Paths, Ends and The Separation Problem for Infinite Graphs

We introduce and study the Separation Problem for infinite graphs, which involves determining whether a connected graph splits into at least two infinite connected components after the removal of a given finite set of edges. We prove that this problem is decidable for every highly computable graph with finitely many ends. Using this result, we demonstrate that König’s Infinity Lemma is effective for such graphs. We also apply it to analyze the complexity of the Eulerian Path Problem for infinite graphs, showing that much of its complexity arises from counting ends. Indeed, the Eulerian Path Problem becomes strictly easier when restricted to graphs with a fixed number of ends. Under this restriction, we provide a complete characterization of the problem. Finally, we study the Separation Problem in a uniform setting (i.e., where the graph is also part of the input) and offer a nearly complete characterization of its complexity and its relationship to counting the number of ends.

💡 Research Summary

The paper introduces and studies the “Separation Problem” for infinite, locally finite, connected graphs. Given a finite set of edges E in a graph G, the problem asks whether the removal of E disconnects G into at least two infinite connected components. This notion is tightly linked to the classical concept of “ends” of a graph, defined as the supremum of the number of infinite components that can arise after deleting any finite edge set.

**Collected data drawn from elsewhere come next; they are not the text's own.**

import Mathlib

/-! # PINNING of a critical point near a zero by a strong smooth field — Banach fixed-point route (Rouché-free)

C1 rh-idea-5 g26 (W-08 law421, crux 24774 SUCC side; pub file, not landed). `import Mathlib` only: `PinningSig` / `pinning` (abstract: a zero of
`1/(z − v) + M(z)` within `r` of `v` when `r‖M‖ ≥ 1` and `‖M′‖ ≤ θ‖M‖²`, `θ < 1`, on `D̄(v, r)`), `exists_deriv_eq_zero_near` (for `g = (z − v)·h`:
a zero `z ≠ v` of `g′` in `D̄(v, r)`), and (v2) the PAIR FORM `exists_deriv_eq_zero_near_pair` (for `g = (z − v)(z − v̄)·q`: hypotheses on the field
`K = q′/q` of the OTHER zeros only — `‖K‖ ≥ 3/Im v`, `‖K′‖ ≤ 1/Im v²` on `D̄(v, Im v)` ⇒ a critical point `z ≠ v`, `‖z − v‖ ≤ Im v`). In W-08 words: `M = h′/h = 1/(z − v̄) + K` (K = field of all other zeros); with `r = Im v` the hypotheses
follow from `‖K‖ ≥ 3/Im v` and `‖K′‖ ≤ 1/Im v²` on `D̄(v, Im v)` (θ = 1/2) — the STRONG-FIELD regime that `RhW08.SuccTheft.blocked_at_scale` says the
non-Ready residual lives in (one-sided there; uniform here — the gap is the hands’). Nothing here bears on the truth of RH. -/

open Complex Set Metric
open scoped ComplexConjugate

namespace RhW08.Pin

/-- ★ PINNING SIGNATURE: if `M` is holomorphic near the closed disc `D̄(v, r)`, nowhere zero there, STRONG (`r·‖M‖ ≥ 1`) and SMOOTH relative to its size
(`‖M′‖ ≤ θ‖M‖²`, `θ < 1`), then `1 + (z − v)·M(z)` has a zero in `D̄(v, r)` — i.e. `1/(z − v) + M(z)` vanishes at some `z ≠ v` within `r` of `v`. -/
def PinningSig : Prop :=
  ∀ (M : ℂ → ℂ) (v : ℂ) (r θ : ℝ), 0 < r → 0 ≤ θ → θ < 1 →
    (∀ z ∈ closedBall v r, DifferentiableAt ℂ M z) → (∀ z ∈ closedBall v r, M z ≠ 0) →
    (∀ z ∈ closedBall v r, 1 ≤ r * ‖M z‖) → (∀ z ∈ closedBall v r, ‖deriv M z‖ ≤ θ * ‖M z‖ ^ 2) →
    ∃ z ∈ closedBall v r, 1 + (z - v) * M z = 0

/-- ★ PINNING holds: the fixed-point argument via Banach iteration on `z ↦ v − 1/M(z)`. -/
theorem pinning : PinningSig := by
  intro M v r θ hr hθ0 hθ1 hdiff hne hbig hsm
  set S : Set ℂ := closedBall v r with hS
  set Φ : ℂ → ℂ := fun z => v - (M z)⁻¹ with hΦ
  -- self-map
  have hmaps : MapsTo Φ S S := by
    intro z hz
    have hz1 := hbig z hz
    have hMz : 0 < ‖M z‖ := norm_pos_iff.mpr (hne z hz)
    show Φ z ∈ closedBall v r
    rw [mem_closedBall, dist_eq_norm]
    have : Φ z - v = -(M z)⁻¹ := by simp [hΦ]
    rw [this, norm_neg, norm_inv]
    rw [inv_le_comm₀ hMz hr]
    calc r⁻¹ = r⁻¹ * 1 := by ring
      _ ≤ r⁻¹ * (r * ‖M z‖) := by gcongr
      _ = ‖M z‖ := by field_simp
  -- derivative bound for z ↦ (M z)⁻¹
  have hdinv : ∀ z ∈ S, DifferentiableAt ℂ (fun w => (M w)⁻¹) z := fun z hz => (hdiff z hz).inv (hne z hz)
  have hbound : ∀ z ∈ S, ‖deriv (fun w => (M w)⁻¹) z‖ ≤ θ := by
    intro z hz
    have hMz : 0 < ‖M z‖ := norm_pos_iff.mpr (hne z hz)
    have hd : deriv (fun w => (M w)⁻¹) z = -deriv M z / (M z) ^ 2 :=
      ((hdiff z hz).hasDerivAt.inv (hne z hz)).deriv
    rw [hd, norm_div, norm_neg, norm_pow]
    rw [div_le_iff₀ (by positivity)]
    exact hsm z hz
  have hconv : Convex ℝ S := convex_closedBall v r
  have hlip : ∀ z ∈ S, ∀ w ∈ S, ‖Φ z - Φ w‖ ≤ θ * ‖z - w‖ := by
    intro z hz w hw
    have h := hconv.norm_image_sub_le_of_norm_deriv_le hdinv hbound hw hz
    have : Φ z - Φ w = -((M z)⁻¹ - (M w)⁻¹) := by rw [hΦ]; ring
    rw [this, norm_neg]
    exact h
  -- Banach fixed point on the complete set S
  have hSc : IsComplete S := (isClosed_closedBall).isComplete
  set K : NNReal := ⟨θ, hθ0⟩ with hK
  have hcontr : ContractingWith K (hmaps.restrict Φ S S) := by
    refine ⟨by exact_mod_cast hθ1, ?_⟩
    refine LipschitzWith.of_dist_le_mul fun x y => ?_
    simp only [Subtype.dist_eq, MapsTo.val_restrict_apply, dist_eq_norm]
    exact hlip x x.2 y y.2
  have hvS : v ∈ S := mem_closedBall_self hr.le
  obtain ⟨z, hzS, hfix, -⟩ := hcontr.exists_fixedPoint' hSc hmaps hvS (edist_ne_top _ _)
  refine ⟨z, hzS, ?_⟩
  have hz : Φ z = z := hfix
  have hMz : M z ≠ 0 := hne z hzS
  have hz' : v - (M z)⁻¹ = z := hz
  have : z - v = -(M z)⁻¹ := by linear_combination -hz'
  rw [this]; field_simp; ring

/-- ★ CRITICAL POINT PINNED NEAR A ZERO: write an entire `g` as `g = (z − v)·h` with `h` entire (so `h = g/(z − v)`, carrying the conjugate factor
and every other zero); if the reduced log-derivative `M = h′/h` is STRONG (`r‖M‖ ≥ 1`) and SMOOTH (`‖M′‖ ≤ θ‖M‖²`, `θ < 1`) on the zero-free closed
disc `D̄(v, r)` of `h`, then `g′` has a zero `z ≠ v` in `D̄(v, r)` (because `g′ = h·(1 + (z − v)M)`). Rouché-free: Banach fixed point of `z ↦ v − 1/M(z)`. -/
theorem exists_deriv_eq_zero_near {g h : ℂ → ℂ} {v : ℂ} {r θ : ℝ} (hr : 0 < r) (hθ0 : 0 ≤ θ) (hθ1 : θ < 1)
    (hg : ∀ z, g z = (z - v) * h z) (hh : Differentiable ℂ h) (hne : ∀ z ∈ closedBall v r, h z ≠ 0)
    (hbig : ∀ z ∈ closedBall v r, 1 ≤ r * ‖deriv h z / h z‖)
    (hsm : ∀ z ∈ closedBall v r, ‖deriv (fun w => deriv h w / h w) z‖ ≤ θ * ‖deriv h z / h z‖ ^ 2) :
    ∃ z ∈ closedBall v r, z ≠ v ∧ deriv g z = 0 := by
  have hh' : Differentiable ℂ (deriv h) := fun z => (hh.analyticAt z).deriv.differentiableAt
  have hM : ∀ z ∈ closedBall v r, DifferentiableAt ℂ (fun w => deriv h w / h w) z :=
    fun z hz => (hh' z).div (hh z) (hne z hz)
  have hMne : ∀ z ∈ closedBall v r, deriv h z / h z ≠ 0 := by
    intro z hz h0
    have := hbig z hz
    rw [h0, norm_zero, mul_zero] at this
    exact absurd this (by norm_num)
  obtain ⟨z, hzS, hz⟩ := pinning (fun w => deriv h w / h w) v r θ hr hθ0 hθ1 hM hMne hbig hsm
  refine ⟨z, hzS, ?_, ?_⟩
  · rintro rfl
    simp at hz
  · have hgf : g = fun w => (w - v) * h w := funext hg
    have hd : deriv g z = 1 * h z + (z - v) * deriv h z := by
      rw [hgf]; exact (((hasDerivAt_id z).sub_const v).mul (hh z).hasDerivAt).deriv
    rw [hd]
    have hz' : 1 + (z - v) * (deriv h z / h z) = 0 := hz
    have hne' := hne z hzS
    field_simp at hz'
    linear_combination hz'

/-! ## The conjugate-pair form: hypotheses on the field `K = q′/q` of the OTHER zeros only -/

/-- `‖z − v̄‖ ≥ Im v` on the closed disc `D̄(v, Im v)` (`Im v > 0`). -/
theorem im_le_norm_sub_conj {v z : ℂ} (hv : 0 < v.im) (hz : z ∈ closedBall v v.im) : v.im ≤ ‖z - conj v‖ := by
  rw [mem_closedBall, dist_eq_norm] at hz
  have h2 : ‖v - conj v‖ = 2 * v.im := by
    have : v - conj v = ((2 * v.im : ℝ) : ℂ) * I := by
      apply Complex.ext <;> simp [two_mul]
    rw [this, norm_mul, Complex.norm_real, Complex.norm_I, mul_one, Real.norm_eq_abs, abs_of_pos (by linarith)]
  have htri : ‖v - conj v‖ ≤ ‖v - z‖ + ‖z - conj v‖ := by
    calc ‖v - conj v‖ = ‖(v - z) + (z - conj v)‖ := by congr 1; ring
      _ ≤ ‖v - z‖ + ‖z - conj v‖ := norm_add_le _ _
  rw [norm_sub_rev v z] at htri
  linarith

/-- ★★ PAIR FORM (the W-08 reading, constants `3/Im v` and `1/Im v²`, radius `Im v`, `θ = 1/2`): write an entire `g` as `g = (z − v)(z − v̄)·q` with `q`
entire and zero-free on `D̄(v, Im v)`, and let `K = q′/q` be the field of ALL OTHER zeros. If `‖K‖ ≥ 3/Im v` (STRONG) and `‖K′‖ ≤ 1/Im v²` (SMOOTH) on
`D̄(v, Im v)`, then `g′` has a zero `z ≠ v` with `‖z − v‖ ≤ Im v`. (A far comb of `N` teeth at distance `L`: `K ≈ N/L`, `K′ ≈ K²/N`.) -/
theorem exists_deriv_eq_zero_near_pair {g q : ℂ → ℂ} {v : ℂ} (hv : 0 < v.im)
    (hg : ∀ z, g z = (z - v) * (z - conj v) * q z) (hq : Differentiable ℂ q) (hne : ∀ z ∈ closedBall v v.im, q z ≠ 0)
    (hbig : ∀ z ∈ closedBall v v.im, 3 / v.im ≤ ‖deriv q z / q z‖)
    (hsm : ∀ z ∈ closedBall v v.im, ‖deriv (fun w => deriv q w / q w) z‖ ≤ 1 / v.im ^ 2) :
    ∃ z ∈ closedBall v v.im, z ≠ v ∧ deriv g z = 0 := by
  set h : ℂ → ℂ := fun z => (z - conj v) * q z with hh_def
  have hg' : ∀ z, g z = (z - v) * h z := fun z => by rw [hg z, hh_def]; ring
  have hh : Differentiable ℂ h := (differentiable_id.sub_const _).mul hq
  have hq' : Differentiable ℂ (deriv q) := fun z => (hq.analyticAt z).deriv.differentiableAt
  -- the derivative of `h` and the splitting `h′/h = 1/(z − v̄) + q′/q`
  have hdh : ∀ w, deriv h w = q w + (w - conj v) * deriv q w := by
    intro w
    have hd : HasDerivAt (fun z : ℂ => (z - conj v) * q z) (1 * q w + (w - conj v) * deriv q w) w :=
      ((hasDerivAt_id' w).sub_const (conj v)).mul (hq w).hasDerivAt
    rw [hh_def, hd.deriv]; ring
  have hsplit : ∀ w, w ≠ conj v → q w ≠ 0 → deriv h w / h w = (w - conj v)⁻¹ + deriv q w / q w := by
    intro w hw hqw
    have hw' : w - conj v ≠ 0 := sub_ne_zero.mpr hw
    rw [hdh w, hh_def]
    field_simp
    try ring
  -- facts on the disc
  have hconj_ne : ∀ z ∈ closedBall v v.im, z ≠ conj v := by
    intro z hz heq
    have := im_le_norm_sub_conj hv hz
    rw [heq, sub_self, norm_zero] at this
    linarith
  have hne_h : ∀ z ∈ closedBall v v.im, h z ≠ 0 := fun z hz => by
    rw [hh_def]; exact mul_ne_zero (sub_ne_zero.mpr (hconj_ne z hz)) (hne z hz)
  have hPle : ∀ z ∈ closedBall v v.im, ‖(z - conj v)⁻¹‖ ≤ 1 / v.im := by
    intro z hz
    rw [norm_inv, one_div]
    exact inv_anti₀ hv (im_le_norm_sub_conj hv hz)
  -- STRONG: `Im v · ‖M‖ ≥ 1` (indeed ≥ 2)
  have hM2 : ∀ z ∈ closedBall v v.im, 2 / v.im ≤ ‖deriv h z / h z‖ := by
    intro z hz
    rw [hsplit z (hconj_ne z hz) (hne z hz)]
    have h1 := hPle z hz
    have h3 := hbig z hz
    have htri : ‖deriv q z / q z‖ ≤ ‖(z - conj v)⁻¹ + deriv q z / q z‖ + ‖(z - conj v)⁻¹‖ := by
      calc ‖deriv q z / q z‖ = ‖((z - conj v)⁻¹ + deriv q z / q z) - (z - conj v)⁻¹‖ := by congr 1; ring
        _ ≤ ‖(z - conj v)⁻¹ + deriv q z / q z‖ + ‖(z - conj v)⁻¹‖ := norm_sub_le _ _
    have : 3 / v.im - 1 / v.im = 2 / v.im := by ring
    linarith
  have hbigM : ∀ z ∈ closedBall v v.im, 1 ≤ v.im * ‖deriv h z / h z‖ := by
    intro z hz
    have := hM2 z hz
    rw [div_le_iff₀ hv] at this
    linarith
  -- SMOOTH: `‖M′‖ ≤ ½‖M‖²`
  have hsmM : ∀ z ∈ closedBall v v.im, ‖deriv (fun w => deriv h w / h w) z‖ ≤ 1 / 2 * ‖deriv h z / h z‖ ^ 2 := by
    intro z hz
    have hzc := hconj_ne z hz
    have hqz := hne z hz
    -- `M` agrees with `P + K` near `z`
    have hU : IsOpen {w : ℂ | q w ≠ 0 ∧ w ≠ conj v} :=
      (hq.continuous.isOpen_preimage {0}ᶜ isOpen_compl_singleton).inter isOpen_ne
    have hev : (fun w => deriv h w / h w) =ᶠ[nhds z] (fun w => (w - conj v)⁻¹ + deriv q w / q w) :=
      Filter.eventually_of_mem (hU.mem_nhds ⟨hqz, hzc⟩) (fun w hw => hsplit w hw.2 hw.1)
    rw [hev.deriv_eq]
    have hPd : HasDerivAt (fun w : ℂ => (w - conj v)⁻¹) (-(1 : ℂ) / (z - conj v) ^ 2) z :=
      ((hasDerivAt_id z).sub_const (conj v)).inv (sub_ne_zero.mpr hzc)
    have hKd : DifferentiableAt ℂ (fun w => deriv q w / q w) z := (hq' z).div (hq z) hqz
    have hsumd : HasDerivAt (fun w => (w - conj v)⁻¹ + deriv q w / q w)
        (-(1 : ℂ) / (z - conj v) ^ 2 + deriv (fun w => deriv q w / q w) z) z := hPd.add hKd.hasDerivAt
    rw [hsumd.deriv]
    have hn1 : ‖-(1 : ℂ) / (z - conj v) ^ 2‖ ≤ 1 / v.im ^ 2 := by
      rw [norm_div, norm_neg, norm_one, norm_pow]
      have := im_le_norm_sub_conj hv hz
      exact one_div_le_one_div_of_le (by positivity) (pow_le_pow_left₀ hv.le this 2)
    have hn2 := hsm z hz
    have hsum : ‖-(1 : ℂ) / (z - conj v) ^ 2 + deriv (fun w => deriv q w / q w) z‖ ≤ 2 / v.im ^ 2 := by
      have := norm_add_le (-(1 : ℂ) / (z - conj v) ^ 2) (deriv (fun w => deriv q w / q w) z)
      have e : 1 / v.im ^ 2 + 1 / v.im ^ 2 = 2 / v.im ^ 2 := by ring
      linarith
    have hM := hM2 z hz
    have hM0 : 0 ≤ 2 / v.im := by positivity
    have hsq : (2 / v.im) ^ 2 ≤ ‖deriv h z / h z‖ ^ 2 := pow_le_pow_left₀ hM0 hM 2
    have e2 : (2 / v.im) ^ 2 = 2 * (2 / v.im ^ 2) := by ring
    nlinarith
  exact exists_deriv_eq_zero_near hv (by norm_num) (by norm_num) hg' hh hne_h hbigM hsmM

end RhW08.Pin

The authors work primarily with highly computable graphs—graphs whose vertex set, adjacency relation, and degree function are all computable. For a fixed highly computable graph G they define three central objects: (i) Comp_G(E), the number of infinite components of G \ E; (ii) Sep(G), the collection of finite edge sets that separate G into at least two infinite components; and (iii) Sepmax(G), the collection of edge sets that achieve the maximal possible number of infinite components, i.e., the number of ends of G.

The first technical contribution is an upper‑semi‑computable procedure for Comp_G(E). By exploring neighborhoods of E up to distance n, one can compute a non‑increasing sequence Comp_G,n(E) that stabilizes at Comp_G(E). Consequently, membership in Sep(G) is a Π⁰₁ condition (∀n Comp_G,n(E) ≥ 2). The authors prove this bound is tight: there exists a highly computable graph with infinitely many ends for which Sep(G) is Π⁰₁‑complete.

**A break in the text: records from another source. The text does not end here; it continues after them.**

/-!
# [OURS · L0 K4.6 / slot W4.6] The cusp `(yᵖ + xⁿ, p)`, I: the ARC LEMMA for the typed algebraic characteristic
# algebra `S04CharAlgebra.pAlgebraicRing` — every prime `p`, every `n > p` (cell res-hironaka, LADDER-RESOLUTION
# rung L, D-0089; seat res-L0-k46, kill test K4.6 column (B) in kernel form; host route MarkedTransfer,
# `--supports stmt-ResolutionOfSingularities-16155`)

HONEST FRAMING. Nothing here is a statement of H. Hironaka's manuscript (2017-03-23, [Hironaka2017]) and nothing
here asserts that any statement of it holds. The objects are the tree's REAL definitions: Grothendieck's differential
operators `Resolution.diffIdeal` (EGA IV₄ 16.8) with their Hasse–Schmidt basis on `K[x,y]` (EGA IV₄ 16.11.2, tree
`hasseSchmidtDiff_eq_diffOp_of_fintype`), and the typed CANDIDATE definition of row 003,
`S04CharAlgebra.pAlgebraicRing K O J b` = «the integral closure in `Bl(Z)∗ = O[X]` of `O[⊕_{j<b} Diff^{(j)}(J) X^{b−j}]`»
(the ALGEBRAIC definition U17_2, p.17 l.8–11, ring level) with its degree pieces `S04CharAlgebra.homogPiece`. The
theorems below are elementary commutative algebra about these definitions for ONE family of inputs (tag [folklore]);
they replace the role of the level-0 datum «the arc order of `℘(K_{p,n}, a)` is at least `a·ρ`» of the K4.6 report
(`run/shared/lean/pub/res-hironaka/L/res-L0-k46/KILL-TEST-K4.6.md` §3.2, column (B), there on paper and conditional);
NOT a statement of the manuscript. The bridge from the algebraic `℘` to the geometric one (THE carrier
`S04CharAlgebra.pAlg`, through which `Inv` of Eq. (34) is typed) is the typed candidate `U17_4` = the manuscript's
import [23] (Hironaka 2003) and is NOT claimed here. AI review is weaker than expert review. No `sorry`; axioms standard.
Companion file (the consequences: no maximal contact, no `x̄^q` edge generator):
`Theorems/MarkedTransferCampaignW46CuspNoMaximalContact.lean`.

## What is proved (`K` any field of characteristic `p`, `p` prime, `p < n`; `O = K[x,y] = MvPolynomial (Fin 2) K`,
## `x = X 0`, `y = X 1`, `E = (J, b) = ((yᵖ + xⁿ), p)`, `℘alg = pAlgebraicRing K O J p ⊆ O[X]`; `p ∤ n` is NOT used here)

The ARC is any `K`-algebra map `φ : K[x,y] → K[τ]` with `φ x = τ^{p(p−1)}`, `φ y = −τ^{n(p−1)}` (hypotheses `hφ0`,
`hφ1`; `MvPolynomial.aeval` of that pair is one); the «arc weight» of `x^{β₀} y^{β₁}` is `(p−1)(pβ₀ + nβ₁)`.
* `arc_cusp`: the arc kills `yᵖ + xⁿ` (`(−1)ᵖ = −1` in characteristic `p`); `arc_monomial`.
* `arc_hasseDeriv_cusp_dvd`, `diffIdeal_cusp_le` — ORDER BOUND ON THE GENERATORS: every element of
  `Diff^{≤ j}((yᵖ + xⁿ))`, `j < p`, has arc image divisible by `τ^{(p−j)·p(n−1)}`: the Hasse–Schmidt derivatives of
  order `< p` kill `yᵖ` (`C(p,k) ≡ 0 (mod p)` for `0 < k < p`) and lower `xⁿ` to `C(n,i)·x^{n−i}` (`weight_ineq`).
* `arc_coeff_dvd_of_mem_diffSubalgebra` — the bound passes to the generated algebra `O[⊕ Diff^{(j)}(J) X^{p−j}]`
  (arc orders add): its degree-`d` coefficients have arc order `≥ d·p(n−1)`.
* `pow_dvd_of_monic_relation` — `K[τ]` is integrally closed, bare hands (`τ`-adic induction).
* `arc_dvd_of_monomial_mem` — **THE ARC LEMMA**: if `h·X^a ∈ ℘alg` then `τ^{a·p(n−1)} ∣ φ h`.
* `cusp_mem_homogPiece` (non-vacuity: `yᵖ + xⁿ ∈ ℘alg(E,p)`), `xChart_cusp` (the `x`-chart of the point blow-up sends
  `K_{p,m+p}` to `K_{p,m}`: the cusp chain of the K4.6 table stays in the family, stage by stage).

## References

* H. Hironaka, ms. 2017-03-23, §4 p.16 l.38 – p.18 l.20 (the two definitions of `℘`, U17_1/U17_2/U17_4) — scope only,
  under adjudication, not cited as fact. [Hironaka2017]
* A. Grothendieck, J. Dieudonné, ÉGA IV₄, Publ. Math. IHÉS 32 (1967), §16.8, Thm. 16.11.2 (tree modules
  `Resolution.DifferentialOperators`, `Resolution.HasseSchmidtDiffEqDiffOp`). [EGAIV4]
* Cell res-hironaka: `L/res-L0-k46/KILL-TEST-K4.6.md` (K4.6 verdict ALIVE, kit j258573, §3.2 column (B)), typed row 003
  `Literature/AlgebraicGeometry/Hironaka2017/S04CharAlgebra/R003PAlgebra.lean`.
-/

noncomputable section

When the number of ends is finite, the situation improves dramatically. The authors show that Comp_G(E) becomes fully computable, making both Sep(G) and Sepmax(G) decidable. Moreover, Sepmax(G) is uniformly equivalent (via m‑reductions) to the pair (Sep(G), Ends(G)). Thus, knowing Sepmax(G) yields both the set of separating edge sets and the exact number of ends, and conversely, Sep(G) together with Ends(G) determines Sepmax(G).

Two major applications are explored. First, the infinite‑path existence problem: for highly computable graphs with finitely many ends, the graph is infinite if and only if it contains a computable infinite simple path. Moreover, the extension problem—deciding whether a given finite path can be extended to an infinite simple path—is decidable under the same hypothesis. This provides an effective version of König’s Infinity Lemma for such graphs.

Second, the Eulerian Path Problem for infinite graphs. The authors observe that a graph with more than two ends cannot have an Eulerian path, so the analysis splits into three cases: one‑ended graphs, two‑ended graphs, and the uniform setting where the graph is part of the input. For highly computable one‑ended graphs, deciding the existence of a one‑way Eulerian path is d.c.e.‑complete (difference of two c.e. sets), while deciding a two‑way Eulerian path is Π⁰₁‑complete. For highly computable two‑ended graphs, the problem attains exactly the m‑degrees of all Δ⁰₂ sets, i.e., it is as hard as any Δ⁰₂ problem under many‑one reductions. The paper also notes that for automatic one‑ended graphs the problem becomes decidable, illustrating the impact of stronger graph presentations.

The uniform version of the Separation Problem (where the graph description is part of the input) is analyzed in depth. The authors give a near‑complete complexity classification, showing that computing Sep(G) is Π⁰₁‑complete in general, while Sepmax(G) is Π⁰₂‑complete when the number of ends is unbounded. They also relate these complexities to the classical arithmetic hierarchy sets Inf (infinite c.e. sets) and Fin (finite c.e. sets).

In the final sections the paper connects its results to earlier work on infinite Hamiltonian paths in cubes and on Eulerian infinite paths, demonstrating that the Separation Problem serves as a unifying tool for many decidability questions in infinite graph theory. The authors conclude by suggesting further research directions, such as extending the analysis to automatic graphs, exploring other structural parameters (planarity, bounded degree), and investigating the interplay between ends and other combinatorial properties.

Overall, the work provides a systematic bridge between the topological notion of ends and the algorithmic complexity of fundamental graph problems, establishing decidability and hardness results that depend precisely on the number of ends of the underlying infinite graph.